Сценография 'Эдипа' напоминает абстрактные постройки Малевича.
Фото Михаила Гутермана
В Центре имени Вс. Мейерхольда новый сезон посвящен античности. "Эдип" Левинского - первая ласточка. От прошлого, проведенного в изучении своеобразных театральных опытов Антонена Арто, в афише остался спектакль Валерия Фокина "Арто и его двойник".
Античный репертуар составят последующие работы Теодороса Терзопулоса, а за ним и самого Валерия Фокина, для которого один древний сюжет уже перерабатывает Максим Курочкин. Фокин сказал, что "Эдип" - это первый спектакль, в котором заняты молодые режиссеры-магистранты из магистратуры, полгода назад открытой Центром имени Мейерхольда совместно со Школой-студией МХАТ (среди них - актеры из группы Николая Рощина): "С ними нам интересно".
Кроме новых и незнакомых лиц режиссеров-магистрантов из Тбилиси, Кишинева, Таллина, Уфы, Вильнюса в "Эдипе" Левинского появляются и знакомые, молодые, но уже известные Иван Волков и Вера Воронкова. Им отданы роли Эдипа и Иокасты.
К часовому дайджесту по трагедии Софокла примыкает короткий дивертисмент - Беккет. "Дайджест", "дивертисмент" - извне привнесенные определения. В программке все это названо спектаклем-упражнением по текстам Софокла и Беккета (в переводах Сергея Шервинского и Алексея А. Левинского соответственно) с использованием биомеханических этюдов Мейерхольда, а также фольклорной музыки, сочинений Генри Перселла и Людмилы Бакши.
Сценографическая конструкция, кажется, сочинена по мотивам абстрактных построек Казимира Малевича, в арсенале квадратов которого был и свой белый (художник - Николай Рощин). Но посреди квадратного белого помоста - черная квадратная дыра. Вокруг нее ходят герои, все быстрее и быстрее, счастливо избегая столкновения друг с другом и попадания в яму. Просто судьба подстерегает их в другом месте.
Время от времени актеры надевают маски, кажется, оставшиеся после спектаклей Рощина.
Все разговоры, все расспросы лишены какого бы то ни было пафоса, такого вроде бы естественного, поскольку речь о греческой трагедии. Даже самые страшные вопросы произносят спокойно, даже бытово. Слух и глаз не режет. Не кажется странным и присовокупление к трагедии Софокла доселе широко не известной пьесы Беккета, приобретающей черты развязки или эпилога.
Спектакль Левинского можно прочесть и так: "Эдип" умер и все позволено. Игравший Эдипа Иван Волков вроде бы озабочен теми же вопросами, пытается доискаться до истины, но уже в абсурдно-комическом, хотя и не лишенном трагических обертонов ключе.

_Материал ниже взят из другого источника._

import Summits.BirchSwinnertonDyer.BirchSwinnertonDyer.Theorems.PrintX11aMultThreeOrbitDefs
import Literature.NumberTheory.Automorphic.CongruenceSubgroupPropertySL2AwayHolds
import HarnessLib

/-!
# Route `PrintX11a`, crux U3 `UpperNonSurjThree` (item stmt-BirchSwinnertonDyer-20613), line finemu3 — μ-road stub
# `stub_muAnHardThree`: the ATKIN–LEHNER-EXTENDED ORBIT SETUP in `GL₂(ℤ[1/3])`, part 2/3 ((h3), (h3′), (V))

Cell `bsd-print-x11a`, width seat bsd-line-x11a-p2 g2 (`--supports stmt-BirchSwinnertonDyer-20613 --as helper`). BSD is not
proved by any of this; nothing is asserted about any curve. Pure group theory; see part 1/3 (`…OrbitDefs`) for the framing.

THIS FILE (2/3), for a level `N = 3M` with `3 ∤ M` and `W = (3x, y; 3M, 3)`, `3x − My = 1`:
* COSET SPLITTING of `Γ₀(M)` modulo `Γ₀(3M)` (index `4 = |P¹(𝔽₃)|`): `γ ∈ Γ₀(3M)` or `γ = γ₁ ξ' Tʲ`
  (`exists_eq_mul_xi_mul_T`, `j = d c` using `c² ≡ 1 (3)`); `γ = γ₁ (1 0; Mk 1)` or `γ = γ₁ ξ'`
  (`exists_eq_mul_lower_or_xi`, `k = c d M`);
* (h3) `D* = Γ*·B*` and (h3′) `D* = Γ*·P*` (`deltaGL_eq_gammaStar_mul_upperGL/lowerGL`): scale the determinant away by
  `diag(1, det)`, apply the TREE's `deltaEqGamma0MulUpper/Lower` at `(3, M)`, then the coset splitting with
  `mapGL ξ' = W · diag(3,1)⁻¹` — `W` supplies exactly the missing transitivity on the cusp classes `[1/M]` and `[1/3]`;
* (V) at `(3, M)` transported to `GL₂(ℤ[1/3])` (`mapGL_mem_closure_upper_lower`): Vaserstein's
  `G(A, MA) ≤ E(A, MA)` over `A = ℤ[1/3]` is the tree theorem `SL2Rel.Away.relG_le_relE_span_natCast`.
References: [Vaserstein1972SL2] Theorem; [Manin1972] Prop. 1.4; [Knapp1993] Lemma 9.24.
-/

set_option linter.dupNamespace false
set_option autoImplicit false

namespace Summit.BirchSwinnertonDyer.BirchSwinnertonDyer.Theorems.MultThreeOrbit

open scoped MatrixGroups
open CongruenceSubgroup Matrix.SpecialLinearGroup
open Summit.BirchSwinnertonDyer.BirchSwinnertonDyer.Theorems.ConjSpanGenAllLevels
  Literature.NumberTheory.EllipticCurves.Rank1Residual

noncomputable section

/-! ### Coset splitting `Γ₀(M) = Γ₀(3M) ⊔ ⋃ⱼ Γ₀(3M)·ξ'·Tʲ` and the decompositions (h3), (h3') -/

section Cosets

variable {N M : ℕ} {x y : ℤ} (hbez : 3 * x - M * y = 1) (hNM : N = 3 * M) (h3M : ¬ 3 ∣ M)
include hNM h3M

omit hNM h3M in
/-- `3 ∣ 1 − c²` for `3 ∤ c`. [folklore] -/
theorem three_dvd_one_sub_mul_self {c : ℤ} (hc : ¬ (3 : ℤ) ∣ c) : (3 : ℤ) ∣ 1 - c * c := by
  have key : ∀ z : ZMod 3, z ≠ 0 → 1 - z * z = 0 := by decide
  have hz : (c : ZMod 3) ≠ 0 := by
    rwa [Ne, ZMod.intCast_zmod_eq_zero_iff_dvd]
  have := key _ hz
  have h : (((1 - c * c : ℤ)) : ZMod 3) = 0 := by push_cast; exact this
  exact (ZMod.intCast_zmod_eq_zero_iff_dvd _ 3).mp h

omit hNM h3M in
/-- Membership in `Γ₀(N)` from an integer divisibility. [folklore] -/
theorem mem_Gamma0_of_dvd {γ : SL(2, ℤ)} (h : (N : ℤ) ∣ γ 1 0) : γ ∈ Gamma0 N := by
  rw [Gamma0_mem]
  exact (ZMod.intCast_zmod_eq_zero_iff_dvd _ N).mpr h

omit hNM h3M in
/-- The integer divisibility from membership in `Γ₀(N)`. [folklore] -/
theorem dvd_of_mem_Gamma0 {γ : SL(2, ℤ)} (h : γ ∈ Gamma0 N) : (N : ℤ) ∣ γ 1 0 :=
  (ZMod.intCast_zmod_eq_zero_iff_dvd _ N).mp (Gamma0_mem.mp h)

/-- `3M ∣ z` from `3 ∣ z` and `M ∣ z` (`3 ∤ M`). [folklore] -/
theorem dvd_N_of_dvd {z : ℤ} (h3 : (3 : ℤ) ∣ z) (hM : (M : ℤ) ∣ z) : (N : ℤ) ∣ z := by
  have hcop : IsCoprime (3 : ℤ) (M : ℤ) := by
    rw [Int.isCoprime_iff_gcd_eq_one]
    have : Nat.Coprime 3 M := (Nat.Prime.coprime_iff_not_dvd Nat.prime_three).mpr h3M
    simpa [Int.gcd] using this
  rw [hNM]; push_cast
  exact hcop.mul_dvd h3 hM

/-- **Coset splitting, `∞`-form**: every `γ ∈ Γ₀(M)` is `γ₁` or `γ₁ · ξ' · Tʲ` with `γ₁ ∈ Γ₀(3M)`. [folklore] -/
theorem exists_eq_mul_xi_mul_T (γ : SL(2, ℤ)) (hγ : γ ∈ Gamma0 M) :
    γ ∈ Gamma0 N ∨ ∃ γ₁ ∈ Gamma0 N, ∃ j : ℤ, γ = γ₁ * xiSL hbez * ModularGroup.T ^ j := by
  by_cases h3c : (3 : ℤ) ∣ γ 1 0
  · exact Or.inl (mem_Gamma0_of_dvd (dvd_N_of_dvd hNM h3M h3c (dvd_of_mem_Gamma0 hγ)))
  · right
    set c : ℤ := γ 1 0 with hc
    set d : ℤ := γ 1 1 with hd
    set j : ℤ := d * c with hj
    set γ₁ : SL(2, ℤ) := γ * (ModularGroup.T ^ j)⁻¹ * (xiSL hbez)⁻¹ with hγ₁
    refine ⟨γ₁, mem_Gamma0_of_dvd ?_, j, by rw [hγ₁]; group⟩
    have h10 : (γ₁ 1 0 : ℤ) = 3 * c - M * (d * (1 - c * c)) := by
      rw [hγ₁, Matrix.SpecialLinearGroup.coe_mul, Matrix.SpecialLinearGroup.coe_mul,
        Matrix.SpecialLinearGroup.coe_inv, Matrix.SpecialLinearGroup.coe_inv, ModularGroup.coe_T_zpow, xiSL]
      simp [Matrix.mul_apply, Fin.sum_univ_two, Matrix.adjugate_fin_two, hj, hc, hd]
      ring
    rw [h10]
    refine dvd_N_of_dvd hNM h3M ?_ ?_
    · exact dvd_sub (dvd_mul_right 3 c) (dvd_mul_of_dvd_right
        (dvd_mul_of_dvd_right (three_dvd_one_sub_mul_self h3c) d) _)
    · exact dvd_sub (dvd_mul_of_dvd_right (dvd_of_mem_Gamma0 hγ) 3) (dvd_mul_right _ _)

/-- **Coset splitting, `0`-form**: every `γ ∈ Γ₀(M)` is `γ₁ · (1 0; Mk 1)` or `γ₁ · ξ'` with `γ₁ ∈ Γ₀(3M)`.
[folklore] -/
theorem exists_eq_mul_lower_or_xi (γ : SL(2, ℤ)) (hγ : γ ∈ Gamma0 M) :
    (∃ γ₁ ∈ Gamma0 N, ∃ k : ℤ, γ = γ₁ * lowerUnip ((M : ℤ) * k)) ∨
      ∃ γ₁ ∈ Gamma0 N, γ = γ₁ * xiSL hbez := by
  set c : ℤ := γ 1 0 with hc
  set d : ℤ := γ 1 1 with hd
  by_cases h3d : (3 : ℤ) ∣ d
  · right
    set γ₁ : SL(2, ℤ) := γ * (xiSL hbez)⁻¹ with hγ₁
    refine ⟨γ₁, mem_Gamma0_of_dvd ?_, by rw [hγ₁]; group⟩
    have h10 : (γ₁ 1 0 : ℤ) = 3 * c - M * d := by
      rw [hγ₁, Matrix.SpecialLinearGroup.coe_mul, Matrix.SpecialLinearGroup.coe_inv, xiSL]
      simp [Matrix.mul_apply, Fin.sum_univ_two, Matrix.adjugate_fin_two, hc, hd]
      ring
    rw [h10]
    refine dvd_N_of_dvd hNM h3M ?_ ?_
    · exact dvd_sub (dvd_mul_right 3 c) (dvd_mul_of_dvd_right h3d _)
    · exact dvd_sub (dvd_mul_of_dvd_right (dvd_of_mem_Gamma0 hγ) 3) (dvd_mul_right _ _)
  · left
    have hMd : ¬ (3 : ℤ) ∣ d * M := by
      intro h
      rcases (Int.prime_three.dvd_or_dvd h) with h | h
      · exact h3d h
      · exact h3M (by exact_mod_cast h)
    set k : ℤ := c * (d * M) with hk
    set γ₁ : SL(2, ℤ) := γ * (lowerUnip ((M : ℤ) * k))⁻¹ with hγ₁
    refine ⟨γ₁, mem_Gamma0_of_dvd ?_, k, by rw [hγ₁]; group⟩
    have h10 : (γ₁ 1 0 : ℤ) = c * (1 - (d * M) * (d * M)) := by
      rw [hγ₁, Matrix.SpecialLinearGroup.coe_mul, Matrix.SpecialLinearGroup.coe_inv, lowerUnip]
      simp [Matrix.mul_apply, Fin.sum_univ_two, Matrix.adjugate_fin_two, hk, hc, hd]
      ring
    rw [h10]
    refine dvd_N_of_dvd hNM h3M ?_ ?_
    · exact dvd_mul_of_dvd_right (three_dvd_one_sub_mul_self hMd) c
    · exact dvd_mul_of_dvd_left (dvd_of_mem_Gamma0 hγ) _

omit hNM h3M in
/-- `mapGL ξ' = W · diag(3,1)⁻¹`. [folklore] -/
theorem mapGL_xiSL_eq : (mapGL A (xiSL hbez) : G) = WA hbez * d31⁻¹ := by
  rw [WA, mul_inv_cancel_right]

omit hNM h3M in
/-- `mapGL Tʲ ∈ B*`. [folklore] -/
theorem mapGL_T_zpow_mem_upperGL (j : ℤ) : (mapGL A (ModularGroup.T ^ j) : G) ∈ upperGL := by
  show ((mapGL A (ModularGroup.T ^ j) : G) : Matrix (Fin 2) (Fin 2) A) 1 0 = 0
  rw [coe_mapGL_int, ModularGroup.coe_T_zpow]
  simp

omit hNM h3M in
/-- `mapGL (1 0; Mk 1) ∈ P*_M`. [folklore] -/
theorem mapGL_lowerUnip_mem_lowerGL (k : ℤ) : (mapGL A (lowerUnip ((M : ℤ) * k)) : G) ∈ lowerGL M := by
  refine ⟨?_, (k : A), ?_⟩
  · show ((mapGL A (lowerUnip ((M : ℤ) * k)) : G) : Matrix (Fin 2) (Fin 2) A) 0 1 = 0
    rw [coe_mapGL_int, lowerUnip]; simp
  · show ((mapGL A (lowerUnip ((M : ℤ) * k)) : G) : Matrix (Fin 2) (Fin 2) A) 1 0 = _
    rw [coe_mapGL_int, lowerUnip]; simp

omit hNM h3M in
/-- `toGL ∘ ι = mapGL`. [folklore] -/
theorem toGL_iota (γ : SL(2, ℤ)) : (toGL (iota 3 γ) : G) = mapGL A γ := by
  apply Matrix.GeneralLinearGroup.ext
  intro i j
  rw [Matrix.SpecialLinearGroup.coe_GL_coe_matrix, coe_mapGL_int]
  simp

/-- **(h3) `D* = Γ*·B*`.** [folklore] -/
theorem deltaGL_eq_gammaStar_mul_upperGL {g : G} (hg : g ∈ DeltaGL M) :
    ∃ γs ∈ GammaStar N hbez, ∃ b ∈ upperGL, g = γs * b := by
  obtain ⟨t, ht⟩ := hg
  set u : Aˣ := Matrix.GeneralLinearGroup.det g with hu
  set g' : G := g * (diag2 1 u)⁻¹ with hg'
  have hdet' : Matrix.det (g' : Matrix (Fin 2) (Fin 2) A) = 1 := by
    rw [← Matrix.GeneralLinearGroup.val_det_apply, hg', map_mul, map_inv, det_diag2, one_mul, ← hu,
      mul_inv_cancel, Units.val_one]
  set g'' : SL(2, A) := ⟨(g' : Matrix (Fin 2) (Fin 2) A), hdet'⟩ with hg''
  have hgg : (toGL g'' : G) = g' := Units.ext rfl
  have h10 : g'' 1 0 = (M : A) * t := by
    show (g' : Matrix (Fin 2) (Fin 2) A) 1 0 = _
    rw [hg', Matrix.GeneralLinearGroup.coe_mul, Matrix.mul_apply, Fin.sum_univ_two]
    have h1 : (((diag2 1 u)⁻¹ : G) : Matrix (Fin 2) (Fin 2) A) 0 0 = 1 := rfl
    have h2 : (((diag2 1 u)⁻¹ : G) : Matrix (Fin 2) (Fin 2) A) 1 0 = 0 := rfl
    rw [h1, h2, ht]; ring
  obtain ⟨γ, hγ, b, hb, hdec⟩ :=
    deltaEqGamma0MulUpper (p := 3) (N := M) Nat.prime_three h3M g'' ⟨t, h10⟩
  have hg_eq : g = mapGL A γ * (toGL b * diag2 1 u) := by
    have : g = g' * diag2 1 u := by rw [hg', inv_mul_cancel_right]
    rw [this, ← hgg, hdec, map_mul, toGL_iota, mul_assoc]
  rcases exists_eq_mul_xi_mul_T hbez hNM h3M γ hγ with hγN | ⟨γ₁, hγ₁, j, hγeq⟩
  · exact ⟨mapGL A γ, mapGL_mem_GammaStar hbez ⟨γ, hγN⟩, toGL b * diag2 1 u,
      mul_mem (toGL_mem_upperGL hb) (diag2_mem_upperGL 1 u), hg_eq⟩
  · refine ⟨mapGL A γ₁ * WA hbez, mul_mem (mapGL_mem_GammaStar hbez ⟨γ₁, hγ₁⟩) (WA_mem_GammaStar hbez),
      d31⁻¹ * mapGL A (ModularGroup.T ^ j) * (toGL b * diag2 1 u),
      mul_mem (mul_mem (inv_mem (diag2_mem_upperGL three 1)) (mapGL_T_zpow_mem_upperGL j))
        (mul_mem (toGL_mem_upperGL hb) (diag2_mem_upperGL 1 u)), ?_⟩
    rw [hg_eq, hγeq, map_mul, map_mul, mapGL_xiSL_eq]
    simp only [mul_assoc]

/-- **(h3') `D* = Γ*·P*`.** [folklore] -/
theorem deltaGL_eq_gammaStar_mul_lowerGL {g : G} (hg : g ∈ DeltaGL M) :
    ∃ γs ∈ GammaStar N hbez, ∃ q ∈ lowerGL M, g = γs * q := by
  obtain ⟨t, ht⟩ := hg
  set u : Aˣ := Matrix.GeneralLinearGroup.det g with hu
  set g' : G := g * (diag2 1 u)⁻¹ with hg'
  have hdet' : Matrix.det (g' : Matrix (Fin 2) (Fin 2) A) = 1 := by
    rw [← Matrix.GeneralLinearGroup.val_det_apply, hg', map_mul, map_inv, det_diag2, one_mul, ← hu,
      mul_inv_cancel, Units.val_one]
  set g'' : SL(2, A) := ⟨(g' : Matrix (Fin 2) (Fin 2) A), hdet'⟩ with hg''
  have hgg : (toGL g'' : G) = g' := Units.ext rfl
  have h10 : g'' 1 0 = (M : A) * t := by
    show (g' : Matrix (Fin 2) (Fin 2) A) 1 0 = _
    rw [hg', Matrix.GeneralLinearGroup.coe_mul, Matrix.mul_apply, Fin.sum_univ_two]
    have h1 : (((diag2 1 u)⁻¹ : G) : Matrix (Fin 2) (Fin 2) A) 0 0 = 1 := rfl
    have h2 : (((diag2 1 u)⁻¹ : G) : Matrix (Fin 2) (Fin 2) A) 1 0 = 0 := rfl
    rw [h1, h2, ht]; ring
  obtain ⟨γ, hγ, q, hq, hdec⟩ :=
    deltaEqGamma0MulLower (p := 3) (N := M) Nat.prime_three h3M g'' ⟨t, h10⟩
  have hg_eq : g = mapGL A γ * (toGL q * diag2 1 u) := by
    have : g = g' * diag2 1 u := by rw [hg', inv_mul_cancel_right]
    rw [this, ← hgg, hdec, map_mul, toGL_iota, mul_assoc]
  rcases exists_eq_mul_lower_or_xi hbez hNM h3M γ hγ with ⟨γ₁, hγ₁, k, hγeq⟩ | ⟨γ₁, hγ₁, hγeq⟩
  · refine ⟨mapGL A γ₁, mapGL_mem_GammaStar hbez ⟨γ₁, hγ₁⟩,
      mapGL A (lowerUnip ((M : ℤ) * k)) * (toGL q * diag2 1 u),
      mul_mem (mapGL_lowerUnip_mem_lowerGL k) (mul_mem (toGL_mem_lowerGL hq) (diag2_mem_lowerGL M 1 u)), ?_⟩
    rw [hg_eq, hγeq, map_mul]
    simp only [mul_assoc]
  · refine ⟨mapGL A γ₁ * WA hbez, mul_mem (mapGL_mem_GammaStar hbez ⟨γ₁, hγ₁⟩) (WA_mem_GammaStar hbez),
      d31⁻¹ * (toGL q * diag2 1 u),
      mul_mem (inv_mem (diag2_mem_lowerGL M three 1))
        (mul_mem (toGL_mem_lowerGL hq) (diag2_mem_lowerGL M 1 u)), ?_⟩
    rw [hg_eq, hγeq, map_mul, mapGL_xiSL_eq]
    simp only [mul_assoc]

end Cosets

/-! ### (V) at `(3, M)`: `mapGL γ ∈ ⟨B* ∪ P*_M⟩` for `γ ∈ Γ_H(M)` (Vaserstein over `ℤ[1/3]`, a tree theorem) -/

section Vaserstein

variable {M : ℕ}

/-- **(V) transported to `GL₂(ℤ[1/3])`**: for `M ≥ 1` and `γ ∈ Γ₀(M)` with `d ≡ ±3ᵏ (mod M)`,
`mapGL γ ∈ ⟨B* ∪ P*_M⟩` — Vaserstein's `G(A, MA) ≤ E(A, MA)` over `A = ℤ[1/3]` (tree theorem
`SL2Rel.Away.relG_le_relE_span_natCast`), the tree's `(V) ⟹ (E′)` step, and `toGL`.
[cite: Vaserstein1972SL2, Theorem, p. 313] -/
theorem mapGL_mem_closure_upper_lower (hM : 0 < M) (γ : Gamma0 M) (hγ : InGammaH M 3 γ) :
    (mapGL A (γ : SL(2, ℤ)) : G) ∈ Subgroup.closure ((upperGL : Set G) ∪ (lowerGL M : Set G)) := by
  have hV : RelGLeRelE 3 M := relG_top_le_relE_top_of_relG_le_relE _
    (Literature.NumberTheory.Automorphic.SL2Rel.Away.relG_le_relE_span_natCast 3 (by norm_num) M hM.ne')
  have h := iota_mem_closure_of_relGLeRelE (p := 3) (N := M) Nat.prime_three hV γ hγ
  have h2 := Subgroup.mem_map_of_mem (toGL : SL(2, A) →* G) h
  rw [MonoidHom.map_closure, toGL_iota] at h2
  refine Subgroup.closure_mono ?_ h2
  rintro _ ⟨b, hb | hb, rfl⟩
  · exact Or.inl (toGL_mem_upperGL hb)
  · exact Or.inr (toGL_mem_lowerGL hb)

end Vaserstein

end

end Summit.BirchSwinnertonDyer.BirchSwinnertonDyer.Theorems.MultThreeOrbit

Но что-то не сложилось. Вернее, от сложения разных слагаемых не возникло какого-то нового единства, идеи, слова, музыка, биомеханика Мейерхольда - так и остались по отдельности. Разница чувствуется. После блеклых, порожних, неактерских голосов магистрантов-режиссеров как-то особенно ярко звучит голос Воронковой - звонкий, но одновременно не потерявший связи с бытовой речью, с интонациями улиц, не древнегреческих, а наших, московских.
Рассказ об убийстве Лая тут же разыгрывается в череде пантомимических и биомеханических этюдов. Все - своим чередом. Пластика учеников определенно напоминает известные фотографии биомеханических уроков Мастера, но ничего не добавляет к только что произнесенному тексту. Но главное: даже и Волков, и Воронкова при всей внешней живости и разнообразии не позволяют признать за своими героями право на трагедию.
Любое упражнение имеет перед собою какую-то цель, будь то научный опыт или фортепьянный этюд. Если цель увлекает, эта самая увлеченность из "подтекста" непременно должна была вырулить в текст. Здесь она не чувствуется. И сами биомеханические фигуры кажутся всего лишь ужимками и прыжками.